Finding period of a recursive sequence defined by modular operator? If  $f(x)$ is defined as :
$f(x)=i$ ,if $x\equiv i$  (mod n),  $0\leq i< n$
How can I prove whether the following recursive sequences are periodic or not?
$$x_{i+1}=f(k_0+k_1x_{i}+k_2x_{i-1}+...+k_{m+1}x_{i-m})$$ 
and $$x_i=1,0\leq i< m$$
And for instance, how can I find period of an special case:($k_0=k_1=k_2=1$)
$$x_{i+1}=f(1+x_{i}+x_{i-1}) $$ $$x_0=x_1=1$$
 A: 1)All sequences are periodic after a certain point
The first sequences are periodic after a certain integer,and there period is less than $$(m+1)^n $$
In order to prove this you can consider the sequence
$$y_k=(x_k,x_{k+1},\cdots,x_{k+m}) $$
and observe that if there exists two integers $i< N$ such that $y_i=y_N$ then $x_i$ is periodic and it's period is less than $N$, the second observation is the fact that $y_k$ can take it's values in the set $[0,n-1]^{m+1}$ which is finite ant it's cardinal is $(m+1)^{n}$ and this means that $N,i$ (in the first observation) must exist.

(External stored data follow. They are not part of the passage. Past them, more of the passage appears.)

import Summits.BirchSwinnertonDyer.Rank1Residual.P2.CMKolyvaginCMIsogenyAtTwoInvolution
import Summits.BirchSwinnertonDyer.BirchSwinnertonDyer.Theorems.GenusKolyvaginAtTwoEquivariantKolyvaginExactAtTwoTwistInfRes
import Literature.NumberTheory.EllipticCurves.SelmerTorsionBaseChangeCongr
import HarnessLib

/-!
# `P2` typed interface (cell `bsd-print-cf2`, seat ty2): the SELMER DESCENT `Sel_{2^M}(E/K) ≅ Sel_{2^M}(E_L/L)^{σ}`
# over the Morita tower `ℚ ⊂ K ⊂ L` — MEMO stub S2 reduced to EXACT LOCAL DESCENT, and the output
# `#Sel_{2^M}(E_L/L) = (#Sel_{2^M}(E_K/K))²` on `H₂`

Route `CMKolyvaginAtInertTwo`, crux `CMKolyvaginExactAtInertTwo` (stmt-BirchSwinnertonDyer-24277); MEMO
`Cruxes/CMExactDescentAtTwo/MEMO-inert-order-splitting.md` §5/§6 stub **S2** «descent `L → K_H`:
`Sel_{2^M}(E/K_H) ↪ Sel_{2^M}(E/L)^{σ'}` (inf–res over the base `K_H`; the tree's finite-level inf–res … are
typed for base `ℚ` only) and its image (local descent)». THEOREMS ONLY (0 defs / 0 facts / 0 sorry); no
item is closed; BSD is not proved by this.

§1 GENERIC, any `E = W/K` over a number field, any finite GALOIS `L/K`, any `n` (the relative finite-level
bookkeeping is ty2's Literature `SelmerTorsionRelModelAction`, p659311; the sharp inflation–restriction is
gk2-p3's `GenusExact.TwistInfRes.mem_range_resSubgroupH1_iff_forall_conjH1_eq`):
* `mem_range_resTorsion_iff_forall_conjAct_eq` — when `E[n]^{galRange L} = 0`:
  **`res H¹(K, E[n]) = H¹(L, E_L[n])^{Gal(L/K)}`** (and `res` is injective,
  `RelModel.resTorsion_injective_of_fixedPoints_eq_bot`).
* `natCard_selmerGroup_eq_natCard_fixed_of_descent` — GRANTED the exact local descent
  `hdesc : res x ∈ Sel^(n)(E_L/L) ⟹ x ∈ Sel^(n)(E/K)` (the only non-formal input; ty2's next Literature
  file discharges it place by place): **`#Sel^(n)(E/K) = #Sel^(n)(E_L/L)^{Gal(L/K)}`**; for `[L : K] = 2`,
  `σ₀ ≠ 1`: `natCard_selmerGroup_eq_natCard_fixed_of_descent_of_finrank_eq_two` (`= #Sel^(n)(E_L/L)^{σ₀}`).

§2 THE `2`-POWER LEVEL: `fixedPoints_galRange_eq_bot_of_two_pow` — a `Γ_L`-element without non-zero fixed
point on `E_L[2]` (cmk2's `3`-cycle) kills `E[2^M]^{galRange L}` for every `M`.

§3 `H₂` OVER THE TOWER (`E/ℚ` with CM, `2` inert in `F`, `ρ̄_{E,2}` onto; `K` quadratic; `L ⊇ K`,
`[L : K] = 2`, totally complex, `√d_F ∈ L`; `σ ∈ Gal(L/K)`, `σ ≠ 1`, moving a square root of `Δ_E`):
* `natCard_selmer_baseChange_eq_natCard_fixed_of_descent` — **`#Sel_{2^M}(E_K/K) =
  #{y ∈ Sel_{2^M}((E_K)_L/L) : σ · y = y}`** granted `hdesc` (inf–res is binder-free here:
  `exists_fixedPointFree_two_of_tower`);
* `natCard_selmer_baseChange_tower_eq_sq_of_descent` — with ty2 g28's
  `CMIsogenyAtTwo.natCard_selmer_eq_sq_of_neg_sqrt_of_tower` (`#Sel_{2^M}(E_L/L) = (#Sel^{σ})²`) and the
  Literature bridge `natCard_selmerGroup_fixed_conjAct_tower` (`(E_K)_L = E_L`, `conjAct (W⁄K) σ` versus
  `conjAct W σ|_ℚ`): **`#Sel_{2^M}(E_L/L) = (#Sel_{2^M}(E_K/K))²`** granted `hdesc` — MEMO §5 S2's
  «`#Sel_{2^M}(E/L) = (#Sel_{2^M}(E/K))²·(p_F-defect)`» with the defect the single displayed binder.

beyond-print theorem: NO (Serre, *Galois Cohomology* I §2.6 (b); Dokchitser–Dokchitser 2010 Lemma 4.14).
BSD is not proved by any of this; no summit statement is proved by this seat.

References: [SerreGaloisCohomology1997] I §2.6 (b); [DokchitserDokchitserAnnals2010] Lemma 4.14 (proof);
[GrossLMS1991] §5 (5.1); [Lang1987] Ch. 10 §4.
-/

set_option autoImplicit false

2)Is all sequences fully periodic from the first point,
This is equivalent to asking whither there exists an integer such $N$ such that:
$$y_N=y_1 $$
This is not true in general take for example the sequence (there are simpler examples but this example shows why this could hold):
$$n=4\quad f(n)= (n\mod 4)$$
and consider the sequence:
$$x_{n+1}=f(4x_{n-4}) $$
3)advanced study of the problem
The sequence as stated is very known and their periodicity is well studied, as you defined the function $f$ to be the identity in $K=\mathbb{Z}_n$ the set of sequences could be defined in the ring $\mathbb{Z}_n$ by :
$$x_{i+1}=k_0+k_1x_{i}+k_2x_{i-1}+...+k_{m+1}x_{i-m}$$
and from here, this type of sequences is called : linear recurrence sequences, when $K$ is a field they are related to the roots of their corresponding polynomial $P$ having $k_i$ as coefficients and we can even find a closed form for the sequence $a_k$. In particular, when $K=\mathbb{Z}_n$ with $n$ is a power of a prime, we know a theorem due to Peterson linking the period of the sequence to the smallest integer $r$ such that corresponding polynomial $P$ divides $x^r-1$. See for example the paper: LINEAR RECURRING SEQUENCES OVER FINITE FIELDS for a revue.
The periodicity is studied in "MODULAR PERIODICITY OF LINEAR RECURRENCE SEQUENCES" in general, but there are no more powerful results than what we proved in $(1)$
4) The second question
For the following sequence:
$$x_{i+1}=1+x_i+x_{i-1} \quad \quad x_0=x_1=1$$
we consider $y_i=(x_i+1)/2$ we have:
$$y_{i+1}=y_i+y_{i-1}\quad \quad y_0=y_1=1 $$
which is a shifted Fibonacci sequence and its period is called the $n$th Pisano period, written $\pi(n)$, and I don't know a closed form for this number but it's also well studied and you can prove a lot of relations between these numbers.